So you envision a game where there is only a single instance of every object and every NPC, shared between all players? This is interesting, for the reason you stated, but there’s something I don’t understand : either the jewels of mr. Jones have been recovered, or they haven’t. Either the thief has been discovered and put in jail, or he hasn’t. If all players share the same instance of these NPCs, then if I subscribe late I am transported in a world where all the puzzles (quests) have already been solved?( I must be missing something)

There might be a third way. The game might be completed even by playing alone, but those “shortcuts” (multiplayer puzzles solved in a separate way by a single player) make you skip parts of the story. So your team completes the game, but not 100%.

I don’t know, adventure games don’t scale well to multiplayer if we agree that they have to be made of puzzles and story.

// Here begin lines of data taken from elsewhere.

import Summits.BirchSwinnertonDyer.BirchSwinnertonDyer.Theorems.ManinLocalTwoThreeKummerWitnessInvarianceTransforms
import Summits.BirchSwinnertonDyer.BirchSwinnertonDyer.Theorems.ManinLocalTwoThreeKummerCubeRootHolomorphicExtension
import Literature.NumberTheory.EllipticCurves.ModularFunctionField
import HarnessLib

/-!
# (INV-b) The good set `{w ∉ Λ, y_W∘φ ≠ 0}` is co-discrete; the integer pole killer vanishes on no punctured disc
(route `ManinLocalTwoThree`, crux C3 `ManinPrimeToThreeAtNine` stmt-BirchSwinnertonDyer-22968; cell bsd-f2-manin, p2 gen 17;
`--supports stmt-BirchSwinnertonDyer-22968`; second file toward (INV) `UDCKummerWitnessLine.KummerMinimalWitnessInvariance`)

* `exists_minimal_package` — entire `Q` (`Q(0) = −2`) and `A` (`A(0) = σ(−u)`) with, off `φ⁻¹(O)`, `minimalY = (c³/2)·Q(w)/σ(w)³` and, where
  moreover `Q(w) ≠ 0`, `kummerMinBlock = −2·A(w)·e^{ew/3}/Q(w)` (`w = c·E_f`; `Q = P₃ − a₁P₂σ + (a₁b₂/12 − a₃)σ³`, `A = (P₂ − (b₂/12)σ²)·σ(· − u)`);
* `eventually_ne_zero_of_entire` (isolated zeros of a non-zero entire function), `tendsto_smul_eichlerIntegral_nhdsWithin_ne` (`w` is nowhere locally
  constant: tree `not_eventually_const_eichlerIntegral`), hence **`eventually_comp_ne_zero`**: `Z(w(τ)) ≠ 0` on a punctured neighbourhood of every
  point, for every entire `Z ≢ 0` — in particular the good set is co-discrete (`eventually_good`);
* **`not_eventually_kummerPoleKiller_eq_zero`** — for `P ≠ 0` the killer `(Δ^{deg P}P(j))ⁿ` does not vanish on a punctured neighbourhood of any
  point of `ℍ` (else `j` is locally constant, `E₄³ − rΔ = 0` as a form, and the constant terms give `1 = r·0`; tree `constantCoeff_qExpansion_E₄cube`,
  `constantCoeff_qExpansion_delta`).
HONEST FRAMING.  Bookkeeping for (INV); BSD is not proved by this; Manin's conjecture is not proved; C2 and C3 remain OPEN.
[folklore]
-/

set_option autoImplicit false
-- lint-debt: the directory name repeats the summit name (sibling precedent `ManinLocalTwoThreeKummerCubeRootSigmaAutomorphy.lean`)
set_option linter.dupNamespace false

I seem to understand that you guys think this is a big problem? It’s like when you want to play tennis: you can’t play on your own, you first need to find a partner and you have to both agree to be there at a precise time. If it’s a doubles, four people need to agree.

An escape room could be another analogy.

Do you mean that Alice skips parts of the story and Bob sees the whole story? Or that both won’t see the whole story?

Wouldn’t it be in both cases unfair? Both would have to replay the game again to see the whole story.

No, it’s not. In tennis, you play a match. You just have to coordinate being there and that’s it, you enjoy the match.

You don’t play a campaign that will go on and on for at least a month. I have no hard data, but I’d state that the average solving time for TWP in the forum was about 20 hours of play. But it has been spread over very different schedules: there’s the guy who solved it in three 7-hours sessions, there’s the guy who solved it in a month playing a hour each day. You can’t just coordinate such things easily.

It’s more like a RPG, where a bunch of friends meet regularly to carry on a campaign and if one can’t make it for that day, the friends can’t advance. So they might meet anyway, but play something else.

The problem is we don’t use online videogames like that. If I want to play, I play nevertheless. If I have a FIFA match scheduled with a friend of mine, and he doesn’t show up, who cares - I’ll find another player in the lobby, or play solo. He’s not blocking me.

In an adventure game, he IS blocking me. Either I can’t play the game anymore (because I need him to solve a puzzle), or I can still play, but I’ll advance by myself.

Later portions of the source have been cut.